■ **Task description**:
Below are records; work out how many of their lines contain the word "hDdef" and reply with the number only.

■ **Listed records**:

##########

import Summits.QuantumFields.YangMills.Theorems.FlatTubeReductionOuterCoerciveCurrency
import Summits.QuantumFields.YangMills.Theorems.LuscherReductionOneSiteLevelsKacJump
import HarnessLib

/-!
# (OC) seam: the eigen-scale outer coercivity ⟸ its restriction to crux ONE's toron balls (`vacDist < 2√λ_b` on every link) — the FAR region is crux ONE's landed OUTER
# (route `FlatTubeReduction`, crux K1 `NearFlatRatioLaw` stmt-QuantumFields-24720, skeleton «ratepack-v2» stub `stub_outerCoercive`; seat `ym-line-ftr-p1` g10;
# R2b1 RECORD rung — no summit statement is proved here)

`stub_outerCoercive` ⟸ (`outerCoercive_of_absRate`, p665730) the absolute rate `linkC³e^{−Eλ_b + Cλ_b²}` for every `E` on physical functions vanishing on the eigen-scale toron windows
`⋃_z {orbitDist(τ_z ·) < Rλ_b}`.  THIS FILE removes the FAR region: split with crux ONE's phase `Θ_B = onePhase (√λ_b)` (`qform_le_localized_cos_sin`, defect `O(λ_b²)·linkCE`,
`defect_scale`); the `sin Θ_B`-piece is crux ONE's landed OUTER at any level `N` with `physLevel (N+1) ≥ E` (`oneSiteAbsUpperValleyMag`, `absUpperOuter_of_valleyMag`,
`LuscherSimonGap_holds`); the additive defect is absorbed into the exponent (`1 + x ≤ eˣ`).  What remains (`absRate_of_annulus`) is the ANNULUS estimate: the same absolute rate for
physical functions supported in `{∀z, Rλ_b ≤ orbitDist(τ_z ·)} ∩ {∀e, vacDist(U_e) < 2√λ_b}` — the matrix-model regime of crux ONE's Kac comparison.
HONEST FRAMING: seam only; the annulus estimate is OPEN; femto rung R2b1 (RECORD label); not infinite volume, not a gap, not Clay.  No defs, no named facts, no `sorry`.
-/

set_option autoImplicit false

noncomputable section

open MeasureTheory Filter Topology Real
open scoped BigOperators
open Literature.MathematicalPhysics.QuantumFieldTheory
open Literature.MathematicalPhysics.QuantumLattice
open Literature.Analysis.OperatorTheory.YMMatrixModel

namespace Summit.QuantumFields.YangMills.Theorems.FemtoTransferGap.RateTube

open Summit.QuantumFields.YangMills.Theorems.FemtoTransferGap

/-- Absorbing an additive `O(λ²)` defect into the exponent: for `0 ≤ λ ≤ 1`, `0 ≤ D`: `e^{−Eλ + C'λ²} + Dλ² ≤ e^{−Eλ + (C' + D·e^{|E|+|C'|})λ²}`. [folklore] -/
theorem exp_add_defect_le {E C' D lam : ℝ} (hD : 0 ≤ D) (hlam0 : 0 ≤ lam) (hlam1 : lam ≤ 1) :
    Real.exp (-(E * lam) + C' * lam ^ 2) + D * lam ^ 2 ≤ Real.exp (-(E * lam) + (C' + D * Real.exp (|E| + |C'|)) * lam ^ 2) := by
  set a : ℝ := -(E * lam) + C' * lam ^ 2 with ha
  have hback : -a ≤ |E| + |C'| := by
    rw [ha]
    have h1 : E * lam ≤ |E| := by
      have := mul_le_mul_of_nonneg_right (le_abs_self E) hlam0; nlinarith [abs_nonneg E]
    have h2 : -(C' * lam ^ 2) ≤ |C'| := by
      have h3 : lam ^ 2 ≤ 1 := by nlinarith
      have := mul_le_mul_of_nonneg_right (neg_abs_le C') (sq_nonneg lam)
      nlinarith [abs_nonneg C']
    linarith
  -- `Dλ² = e^{a}·(Dλ²e^{−a}) ≤ e^{a}·Dλ²e^{|E|+|C'|}`
  have hx : D * lam ^ 2 ≤ Real.exp a * (D * Real.exp (|E| + |C'|) * lam ^ 2) := by
    have e1 : D * lam ^ 2 = Real.exp a * (D * Real.exp (-a) * lam ^ 2) := by
      have : Real.exp a * Real.exp (-a) = 1 := by rw [← Real.exp_add, add_neg_cancel, Real.exp_zero]
      calc D * lam ^ 2 = (Real.exp a * Real.exp (-a)) * (D * lam ^ 2) := by rw [this, one_mul]
        _ = _ := by ring
    rw [e1]
    refine mul_le_mul_of_nonneg_left ?_ (Real.exp_pos a).le
    exact mul_le_mul_of_nonneg_right (mul_le_mul_of_nonneg_left (Real.exp_le_exp.mpr hback) hD) (sq_nonneg lam)
  have hexp : 1 + D * Real.exp (|E| + |C'|) * lam ^ 2 ≤ Real.exp (D * Real.exp (|E| + |C'|) * lam ^ 2) := by
    have := Real.add_one_le_exp (D * Real.exp (|E| + |C'|) * lam ^ 2); linarith
  calc Real.exp a + D * lam ^ 2 ≤ Real.exp a * (1 + D * Real.exp (|E| + |C'|) * lam ^ 2) := by rw [mul_add, mul_one]; linarith
    _ ≤ Real.exp a * Real.exp (D * Real.exp (|E| + |C'|) * lam ^ 2) := mul_le_mul_of_nonneg_left hexp (Real.exp_pos a).le
    _ = Real.exp (-(E * lam) + (C' + D * Real.exp (|E| + |C'|)) * lam ^ 2) := by rw [← Real.exp_add, ha]; ring_nf

set_option maxHeartbeats 400000 in
/-- ★★ **(OC-abs) from the ANNULUS.**  If for every `E` the physical functions supported in `{∀z, Rλ_b ≤ orbitDist(τ_z ·)} ∩ {∀e, vacDist(U_e) < 2√λ_b(B)}` obey the absolute rate
`linkC B³·e^{−Eλ_b + Cλ_b²}` (for `B ≥ B₁`, some `R(E) > 0`, `C(E)`), then so do all physical functions vanishing on the eigen-scale toron windows — the FAR region is crux ONE's
OUTER at a level `N` with `physLevel (N+1) ≥ E`. [cite: SimonB1983DiscreteSpectrum, §3] [cite: Luscher1983, §2] -/
theorem absRate_of_annulus
    (hann : ∀ E : ℝ, ∃ R B₁ C : ℝ, 0 < R ∧ ∀ B : ℝ, B₁ ≤ B → ∀ ψ : GaugeConfig 3 1 SU2 → ℝ, IsPhys ψ →
      (∀ U, ψ U ≠ 0 → (∀ z : Fin 3 → Bool, R * bareLambda B ≤ orbitDist (TT.twist3 z U)) ∧ ∀ e : Edge 3 1, vacDist (U e) < 2 * onePhaseScale B) →
        qform su2Rep B ψ ψ ≤ linkC B ^ 3 * Real.exp (-(E * bareLambda B) + C * bareLambda B ^ 2) * l2 ψ ψ) :
    ∀ E : ℝ, ∃ R B₁ C : ℝ, 0 < R ∧ ∀ B : ℝ, B₁ ≤ B → ∀ ψ : GaugeConfig 3 1 SU2 → ℝ, IsPhys ψ →
      (∀ U, ψ U ≠ 0 → ∀ z : Fin 3 → Bool, R * bareLambda B ≤ orbitDist (TT.twist3 z U)) →
        qform su2Rep B ψ ψ ≤ linkC B ^ 3 * Real.exp (-(E * bareLambda B) + C * bareLambda B ^ 2) * l2 ψ ψ := by
  intro E
  -- a level `N` with `physLevel (N+1) ≥ E`, and crux ONE's OUTER at that level
  obtain ⟨htend, -⟩ := LuscherSimonGap_holds
  obtain ⟨N, hN⟩ := (Filter.tendsto_atTop_atTop.mp htend) E
  have hEN : E ≤ physLevel (N + 1) := hN (N + 1) (Nat.le_succ N)
  obtain ⟨Cv, Bv, hBv, hval⟩ := oneSiteAbsUpperValleyMag N
  obtain ⟨C₂, B₂, hB₂, hout⟩ := absUpperOuter_of_valleyMag N hBv hval
  obtain ⟨R, B₁, C₁, hR, hin⟩ := hann E
  set D : ℝ := (9 / 4) * (Real.pi ^ 2 / 4) * cM2 with hDdef
  have hD0 : 0 ≤ D := by rw [hDdef]; have := cM2_pos; positivity
  set C' : ℝ := max C₁ C₂ with hC'
  refine ⟨R, max (max B₁ B₂) 2, C' + D * Real.exp (|E| + |C'|), hR, fun B hB ψ hψ hsupp => ?_⟩
  have hB1' : B₁ ≤ B := ((le_max_left _ _).trans (le_max_left _ _)).trans hB
  have hB2' : B₂ ≤ B := ((le_max_right _ _).trans (le_max_left _ _)).trans hB
  have hB2 : 2 ≤ B := (le_max_right _ _).trans hB
  have hB0 : 0 < B := by linarith
  set lam := bareLambda B with hlam
  have hlam0 : 0 < lam := bareLambda_pos' hB0
  have hlam1 : lam ≤ 1 := by
    have h2B : 2 / (1 : ℝ) ^ 3 ≤ B := by rw [one_pow, div_one]; exact hB2
    have h := bareLambda_cube_le (L := 1) (zero_lt_one : (0 : ℝ) < 1) h2B
    have e1B : ((1 : ℕ) : ℝ) ^ 3 * B = B := by simp
    rw [e1B] at h; exact h
  have hCE : linkCE B = linkC B ^ 3 := by rw [linkCE, card_edge_one]
  have hlink : 0 ≤ linkC B ^ 3 := pow_nonneg (linkC_pos hB0.le).le 3
  -- the IMS split along crux ONE's phase
  set ℓ := onePhaseScale B with hℓ
  have hℓ0 : 0 < ℓ := onePhaseScale_pos hB0
  have hΛ0 : 0 ≤ Real.pi / 2 / ℓ := by positivity
  have hims := qform_le_localized_cos_sin hB0 (measurable_onePhase ℓ) hΛ0 (abs_onePhase_sub_le hℓ0) (onePhase_gaugeTransform ℓ)
    (fun k z hz U => onePhase_twist ℓ k hz U) hψ
  have hdef := defect_scale hB0 (onePhaseScale_lipschitzSq hB0)
  have hcP : IsPhys fun U => Real.cos (onePhase ℓ U) * ψ U := isPhys_cos_onePhase_mul ℓ hψ
  set nc : ℝ := l2 (fun U => Real.cos (onePhase ℓ U) * ψ U) (fun U => Real.cos (onePhase ℓ U) * ψ U) with hnc
  set ns : ℝ := l2 (fun U => Real.sin (onePhase ℓ U) * ψ U) (fun U => Real.sin (onePhase ℓ U) * ψ U) with hns
  set Nn : ℝ := l2 ψ ψ with hNn
  have hnc0 : 0 ≤ nc := l2_self_nonneg_lat _
  have hns0 : 0 ≤ ns := l2_self_nonneg_lat _
  have hN0 : 0 ≤ Nn := l2_self_nonneg_lat _
  have hsum : nc + ns = Nn := l2_cos_add_l2_sin (measurable_onePhase ℓ) hψ
  -- inner piece: the annulus hypothesis
  have hcos : qform su2Rep B (fun U => Real.cos (onePhase ℓ U) * ψ U) (fun U => Real.cos (onePhase ℓ U) * ψ U)
      ≤ linkC B ^ 3 * Real.exp (-(E * lam) + C₁ * lam ^ 2) * nc := by
    refine hin B hB1' _ hcP fun U hU => ⟨fun z => hsupp U (right_ne_zero_of_mul hU) z, fun e => ?_⟩
    exact vacDist_lt_of_cos_onePhase_ne_zero hℓ0 (left_ne_zero_of_mul hU) e
  -- outer piece: crux ONE's OUTER at level `N`
  have hsin : qform su2Rep B (fun U => Real.sin (onePhase ℓ U) * ψ U) (fun U => Real.sin (onePhase ℓ U) * ψ U)
      ≤ linkC B ^ 3 * Real.exp (-(E * lam) + C₂ * lam ^ 2) * ns := by
    refine (hout B hB2' ψ hψ).trans ?_
    rw [hCE]
    refine mul_le_mul_of_nonneg_right (mul_le_mul_of_nonneg_left (Real.exp_le_exp.mpr ?_) hlink) hns0
    have := mul_le_mul_of_nonneg_right hEN hlam0.le
    linarith
  -- common exponent `C'`
  have hrate : ∀ {Cx : ℝ}, Cx ≤ C' → Real.exp (-(E * lam) + Cx * lam ^ 2) ≤ Real.exp (-(E * lam) + C' * lam ^ 2) := by
    intro Cx hCx; exact Real.exp_le_exp.mpr (by nlinarith [sq_nonneg lam])
  have h1 : qform su2Rep B ψ ψ ≤ linkC B ^ 3 * Real.exp (-(E * lam) + C' * lam ^ 2) * Nn + linkC B ^ 3 * (D * lam ^ 2) * Nn := by
    have hc' := mul_le_mul_of_nonneg_right (mul_le_mul_of_nonneg_left (hrate (le_max_left C₁ C₂)) hlink) hnc0
    have hs' := mul_le_mul_of_nonneg_right (mul_le_mul_of_nonneg_left (hrate (le_max_right C₁ C₂)) hlink) hns0
    have hd' : (1 / 2) * (9 * (Real.pi / 2 / ℓ) ^ 2 * (cM2 / B) * linkCE B) * Nn ≤ linkC B ^ 3 * (D * lam ^ 2) * Nn := by
      rw [hCE]
      refine mul_le_mul_of_nonneg_right ?_ hN0
      have := mul_le_mul_of_nonneg_right hdef hlink
      rw [hDdef]; nlinarith
    have hsplit : linkC B ^ 3 * Real.exp (-(E * lam) + C' * lam ^ 2) * nc + linkC B ^ 3 * Real.exp (-(E * lam) + C' * lam ^ 2) * ns
        = linkC B ^ 3 * Real.exp (-(E * lam) + C' * lam ^ 2) * Nn := by rw [← hsum]; ring
    linarith [hims, hcos, hsin, hc', hs', hd', hsplit]
  have h2 := exp_add_defect_le (E := E) (C' := C') hD0 hlam0.le hlam1
  calc qform su2Rep B ψ ψ ≤ linkC B ^ 3 * (Real.exp (-(E * lam) + C' * lam ^ 2) + D * lam ^ 2) * Nn := by rw [mul_add, add_mul]; exact h1
    _ ≤ linkC B ^ 3 * Real.exp (-(E * lam) + (C' + D * Real.exp (|E| + |C'|)) * lam ^ 2) * Nn :=
        mul_le_mul_of_nonneg_right (mul_le_mul_of_nonneg_left h2 hlink) hN0

end Summit.QuantumFields.YangMills.Theorems.FemtoTransferGap.RateTube

end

##########

■ **Output of the task**:
3